Je me trouve par ailleurs mentalement fort occupé par mon obsession vestimentaire du moment. Comme je l’ai mentionné en mai, je me suis mis en tête de m’habiller aux couleurs de mon livre pour la lecture du 22 juin. Après avoir fait l’acquisition d’un certain nombre de pantalons dont le violet ne me convenait jamais, et de chemises ou polos dont le bleu ciel, la taille ou la matière ne convenaient pas non plus (ce qui suppose, quand on habite dans un lieu aussi retiré que le mien et qu’on n’envisage pas de perdre des journées entières en voyages en ville pour ce genre de frivolité, un certain nombre de paquets reçus et renvoyés), j’ai enfin trouvé le violet et le bleu que je voulais (ou peu s’en faut). Avec quel plaisir je me livre aux essais devant la glace ! Bien sûr, ce Jean “samba” (ou “salsa”, je ne sais plus) pour femme, taille 34, est un peu serré à la taille, mais cela ne me gêne pas ; il en est de même du polo Benetton dont le bleu délavé, le col un peu plus pâle, sont juste ce qu’il fallait. On n’imagine pas ce qu’il a fallu comme recherches pour en arriver là, mon esprit se transformant certaines nuits en un nuancier géant de violets et de bleus… Puis soudain je me dis que lorsque je tiendrai la couverture bleue de mon livre sur fond bleu, le contraste manquera, que je me suis trompé, qu’il faut inverser, trouver un haut violet et un bas bleu ciel, tout est à recommencer !

C’est une chance que mon souci de la dépense et de l’écologie contrebalancent assez efficacement ce mode de fonctionnement obsessionnel qui m’a autrefois fait acheter, puis revendre en partie, cinq accordéons, autant de saxophones et de flûtes. Étranges préparatifs, me dis-je tout de même, pour une rencontre centrée sur la littérature et non sur la mode, j’ai peut-être raté ma vocation ; mais je sais qu’au fond c’est aussi une façon de dire cette quête d’unité entre le livre et la vie.

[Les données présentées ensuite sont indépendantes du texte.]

/-- **THE SQUEEZE WITH SLACK `pⁿ` (off the onto locus): `(g) = (p^{μ(g)}·L)`.** Same `L = u·T^{r₀}·(1+T)^k·H(Z)` (`H` irreducible, `H(0) ≠ 0`);
`g` with `T^{r₀} ∣ g`, `g ∣ pⁿ·L` (Kobayashi Thm. 4.1 with its structural slack on crux 19606's rows), `(ιg) = (g)`, and ONE ALGEBRAIC ZERO PAIR
`ord_T g < λ(g)` (in place of the digit). THEN `μ(g) ≤ n`, `ord_T g = r₀`, **`λ(g) = r₀ + 2k`** and **`(g) = (p^{μ(g)}·L)`**: the main conjecture
at the row holds UP TO THE POWER `p^{μ(g)}`. [cite: Kobayashi2003, Thm. 4.1 (p. 8)] [cite: KimBD2008MRL, Thm. 3.11 (p. 93)]
[cite: GreenbergVatsal2000, p. 4 (after Thm. (1.2))] [cite: Washington1997, §7.1 (Thm. 7.3), §13.2] -/
theorem span_eq_C_pow_mul_of_normShape_of_irreducible_of_lt_lam (hr : 2 * r = -1) (hS : S = X * binomialSeries ℤ_[p] r)
    (hZ : Z = X + invol p X) {g L u : IwasawaAlgebra p} {r₀ : ℕ} {H : Polynomial ℤ_[p]} (hu : IsUnit u)
    (hH : H.IsDistinguishedAt (IsLocalRing.maximalIdeal ℤ_[p])) (hirr : Irreducible H) (hH0 : H.coeff 0 ≠ 0)
    (hL : L = u * X ^ r₀ * ((1 + X) ^ H.natDegree * PowerSeries.subst Z (H : IwasawaAlgebra p)))
    (hXg : (X : IwasawaAlgebra p) ^ r₀ ∣ g) {n : ℕ} (hgL : g ∣ C ((p : ℤ_[p]) ^ n) * L)
    (hι : Ideal.span {invol p g} = Ideal.span {g}) (hlam : r₀ < lam g) :
    mu g ≤ n ∧ (PowerSeries.order g).toNat = r₀ ∧ lam g = r₀ + 2 * H.natDegree ∧
      Ideal.span {g} = Ideal.span {C ((p : ℤ_[p]) ^ mu g) * L} := by
  -- the Weierstrass datum and norm form of `L`
  set PL : Polynomial ℤ_[p] := Polynomial.X ^ r₀ * ∑ i ∈ Finset.range (H.natDegree + 1),
      Polynomial.C (H.coeff i) * Polynomial.X ^ (2 * i) * (1 + Polynomial.X) ^ (H.natDegree - i) with hPLdef
  obtain ⟨hQdeg, hQdist⟩ := normPoly_isDistinguishedAt hH
  have hPLdist : PL.IsDistinguishedAt (IsLocalRing.maximalIdeal ℤ_[p]) := (isDistinguishedAt_X_pow' r₀).mul hQdist
  have hPLdeg : PL.natDegree = r₀ + 2 * H.natDegree := by
    rw [hPLdef, (Polynomial.monic_X_pow r₀).natDegree_mul hQdist.monic, Polynomial.natDegree_X_pow, hQdeg]
  have hPLcoe : (PL : IwasawaAlgebra p) = X ^ r₀ * (1 + X) ^ H.natDegree * PowerSeries.subst Z (H : IwasawaAlgebra p) := by
    rw [hPLdef, Polynomial.coe_mul, Polynomial.coe_pow, Polynomial.coe_X, coe_normPoly_eq hZ H, mul_assoc]
  clear_value PL
  have hLW : L = C ((p : ℤ_[p]) ^ 0) * (PL : IwasawaAlgebra p) * u := by
    rw [pow_zero, map_one, one_mul, hPLcoe, hL]; ring
  have hL0 : L ≠ 0 := hL ▸ normShape_ne_zero hZ hu hH0 r₀ H.natDegree
  have hrkL : (PowerSeries.order L).toNat = r₀ := by rw [hL, order_normShape hZ hu hH0]; rfl
  have hPHL : (PL : IwasawaAlgebra p) = X ^ (PowerSeries.order L).toNat * (1 + X) ^ H.natDegree *
      PowerSeries.subst Z (H : IwasawaAlgebra p) := by rw [hrkL]; exact hPLcoe
  -- the Weierstrass datum and norm form of `g`
  have hpL0 : C ((p : ℤ_[p]) ^ n) * L ≠ 0 := mul_ne_zero (Summit.BirchSwinnertonDyer.Rank1Residual.X1.MuLambda.C_pow_ne_zero n) hL0
  have hg0 : g ≠ 0 := by
    rintro rfl
    obtain ⟨q, hq⟩ := hgL
    exact hpL0 (by rw [hq, zero_mul])
  obtain ⟨Pg, Ug, hPg, hUg, hdegPg, hgW⟩ := exists_weierstrass_of_ne_zero hg0
  generalize hm : mu g = m at hgW ⊢
  obtain ⟨Hg, hHg, -, hPHg, hPgdeg⟩ := weierstrass_eq_X_pow_mul_normPoly_of_span_invol_eq hr hS hZ hg0 hι hPg hUg hgW
  -- the Kato reading with slack `n`
  obtain ⟨hmu, hro, hHdvd⟩ := (normForm_dvd_C_pow_mul_iff hr hS hZ hPg hPLdist hUg hu hgW hLW hHg hH hPHg hPHL n).mp hgL
  -- `T^{r₀} ∣ g` ⟹ `ord g = r₀`
  have hro' : (PowerSeries.order g).toNat = (PowerSeries.order L).toNat := by
    refine le_antisymm hro ?_
    rw [hrkL]
    obtain ⟨q, hq⟩ := hXg
    have h1 : ((r₀ : ℕ) : ℕ∞) ≤ PowerSeries.order g := by rw [hq, order_mul, order_X_pow]; exact le_self_add
    have h2 : PowerSeries.order g ≠ ⊤ := (order_finite_iff_ne_zero.mpr hg0).ne
    simpa using ENat.toNat_le_toNat h1 h2
  rw [hrkL] at hro'
  -- `H_g ∈ {1, H}`; one algebraic zero pair excludes `1`
  rcases eq_one_or_eq_of_monic_dvd_irreducible hHg.monic hH.monic hirr hHdvd with h1 | hHeq
  · exfalso
    rw [hro', h1, Polynomial.natDegree_one, mul_zero, add_zero] at hPgdeg
    rw [hPgdeg] at hdegPg
    omega
  · have hPP : Pg = PL := by
      apply Polynomial.coe_injective
      rw [hPHg, hPLcoe, hro', hHeq]
    have hpL : C ((p : ℤ_[p]) ^ m) * L = C ((p : ℤ_[p]) ^ m) * (PL : IwasawaAlgebra p) * u := by rw [hL, hPLcoe]; ring
    refine ⟨by omega, hro', by rw [← hdegPg, hPP, hPLdeg], ?_⟩
    have e1 : Associated (C ((p : ℤ_[p]) ^ m) * (PL : IwasawaAlgebra p)) (C ((p : ℤ_[p]) ^ m) * (PL : IwasawaAlgebra p) * Ug) :=
      associated_mul_unit_right _ Ug hUg
    have e2 : Associated (C ((p : ℤ_[p]) ^ m) * (PL : IwasawaAlgebra p)) (C ((p : ℤ_[p]) ^ m) * (PL : IwasawaAlgebra p) * u) :=
      associated_mul_unit_right _ u hu
    rw [hgW, hPP, hpL]
    exact Ideal.span_singleton_eq_span_singleton.mpr (e1.symm.trans e2)

/-! ## §106 `k = 1`: the shape `Lη = u·T^{r₀}·(T² + aT + a)`, `a ∈ pℤ_p ∖ {0}` — no `c₁, c₂` -/

/-- `Z + a` (`a ∈ pℤ_p`) is distinguished of degree `1`. [cite: Washington1997, §7.1] -/
theorem isDistinguishedAt_X_add_C {a : ℤ_[p]} (ha : (p : ℤ_[p]) ∣ a) :
    (Polynomial.X + Polynomial.C a : Polynomial ℤ_[p]).IsDistinguishedAt (IsLocalRing.maximalIdeal ℤ_[p]) := by
  refine ⟨⟨fun {n} hn ↦ ?_⟩, Polynomial.monic_X_add_C a⟩
  rw [Polynomial.natDegree_X_add_C] at hn
  have hn0 : n = 0 := by omega
  subst hn0
  rw [Polynomial.coeff_add, Polynomial.coeff_X_zero, Polynomial.coeff_C_zero, zero_add, PadicInt.maximalIdeal_eq_span_p,
    Ideal.mem_span_singleton]
  exact ha

/-- **`(1+T)·(Z + a) = T² + aT + a`** (`Z = T + ιT`, `(1+T)Z = T²`): the norm form of the `k = 1` Weierstrass polynomial (Part XVII's shape).
[cite: Washington1997, §13.2] -/
theorem one_add_X_mul_subst_X_add_C (hZ : Z = X + invol p X) (a : ℤ_[p]) :
    (1 + X) ^ (Polynomial.X + Polynomial.C a : Polynomial ℤ_[p]).natDegree *
        PowerSeries.subst Z ((Polynomial.X + Polynomial.C a : Polynomial ℤ_[p]) : IwasawaAlgebra p) =
      X ^ 2 + C a * X + C a := by
  have hZ' := hasSubst_trace hZ
  rw [Polynomial.natDegree_X_add_C, pow_one, Polynomial.coe_add, Polynomial.coe_X, Polynomial.coe_C, subst_add hZ', subst_X hZ',
    subst_C_eq, mul_add, hZ, one_add_X_mul_X_add_invol_X]
  ring

/-- **THE `k = 1` SQUEEZE WITHOUT RATIONAL ZEROS: `Lη = u·T^{r₀}·(T² + aT + a)`, `a ∈ pℤ_p ∖ {0}`, `T^{r₀} ∣ g ∣ Lη`, `(ιg) = (g)`, `p ∣ coeff_{r₀} g`
⟹ `(g) = (Lη)`** (`p` odd). Crux 19601's `span_singleton_eq_of_invol_of_feShape` asks for `(T − c₁)(T − c₂)` with `c_i ∈ pℤ_p ∖ {0}`; since the
Weierstrass polynomial of `L_p⁺(V, η, X)` at `λ = r₀ + 2` is ALWAYS `T^{r₀}(T² + aT + a)` (Part XVII), this version covers every such row, including
the 12/19 level-4 rows of P-30Z where `T² + aT + a` is irreducible over `ℚ_5`. [cite: KimBD2008MRL, Thm. 3.11 (p. 93)] [cite: Kobayashi2003, Thm. 4.1 (p. 8)]
[cite: Washington1997, §7.1 (Thm. 7.3), §13.2] -/
theorem span_eq_of_quadraticShape (hp2 : p ≠ 2) {g L u : IwasawaAlgebra p} {r₀ : ℕ} {a : ℤ_[p]} (hu : IsUnit u) (ha : (p : ℤ_[p]) ∣ a)
    (ha0 : a ≠ 0) (hL : L = u * X ^ r₀ * (X ^ 2 + C a * X + C a))
    (hXg : (X : IwasawaAlgebra p) ^ r₀ ∣ g) (hgL : g ∣ L) (hι : Ideal.span {invol p g} = Ideal.span {g}) (hcoef : (p : ℤ_[p]) ∣ coeff r₀ g) :
    Ideal.span {g} = Ideal.span {L} := by
  obtain ⟨r, hr⟩ := exists_two_mul_eq_neg_one (p := p) hp2
  have hH := isDistinguishedAt_X_add_C ha
  have hirr : Irreducible (Polynomial.X + Polynomial.C a : Polynomial ℤ_[p]) := by
    simpa using (Polynomial.prime_X_sub_C (-a)).irreducible
  have hH0 : (Polynomial.X + Polynomial.C a : Polynomial ℤ_[p]).coeff 0 ≠ 0 := by
    rwa [Polynomial.coeff_add, Polynomial.coeff_X_zero, Polynomial.coeff_C_zero, zero_add]
  refine span_eq_of_normShape_of_irreducible hr (S := X * binomialSeries ℤ_[p] r) rfl (Z := X + invol p X) rfl hu hH hirr hH0 ?_ hXg hgL hι hcoef
  rw [hL, one_add_X_mul_subst_X_add_C rfl]

end Summit.BirchSwinnertonDyer.BirchSwinnertonDyer.Theorems.EtaThetaFunctionalEquation

end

Le grand chien blanc qui était si beau dans l’herbe verte du terrain d’Élodie tout à l’heure, compose à présent avec les tâches de lumière et d’ombre au milieu du torrent un autre tableau mouvant moins contrasté qui redouble l’impression de dérive un peu floue qu’imposait déjà le vacarme de l’eau. Il aboie après l’eau, après l’écume, après l’ombre et la lumière, après les bêtes invisibles cachées dans le sous-bois. Depuis que ce dernier s’est refermé, l’invisible est partout et révèle le mystère ordinaire (ni mystique, ni symbolique) du hors champ caché dans le champ. Dans Blow up, Antonioni a su explorer ce que je nomme, là où la plupart des réalisateurs ne s’intéressent qu’au hors-cadre. À cette minute, il me semble évident que tout ce que je perçois d’une façon ou d’une autre se répond, fait signe et sens, comme dans un tableau pour lequel le peintre a utilisé tout le nuancier des verts pour mieux mettre en valeur le blanc éclatant du chien et de l’écume ou ces fleurettes mauves au premier plan. Bien entendu, l’accord gagne tous les autres sens, à travers par exemple cette odeur de vase et d’herbe coupée qu’on hume avec contentement, ou cette caresse du vent tiède sur la nuque qui contraste avec le poisseux du front et la brûlure à mes jambes griffées par les ronces et les orties.

Ainsi mon rêve reste-t-il de parvenir à constituer, au moment de la lecture, un sentiment comparable d’unité, un accord général. L’entreprise est aussi ridiculement ambitieuse que sont dérisoires les moyens employés. La nature fait tout cela sans aucune concertation, aucun but, aucune conscience de faire quoi que ce soit, nullement préoccupée par cette idée d’unité qui n’est qu’une lubie humaine, ni par aucune idée. Je sais tout cela, mais que voulez-vous ? Je fais ce que je peux à mon échelle, avec mes moyens humains, pour tenter de donner sens à mon passage, en valsant avec mes manies et en suivant mon instinct, mes intuitions.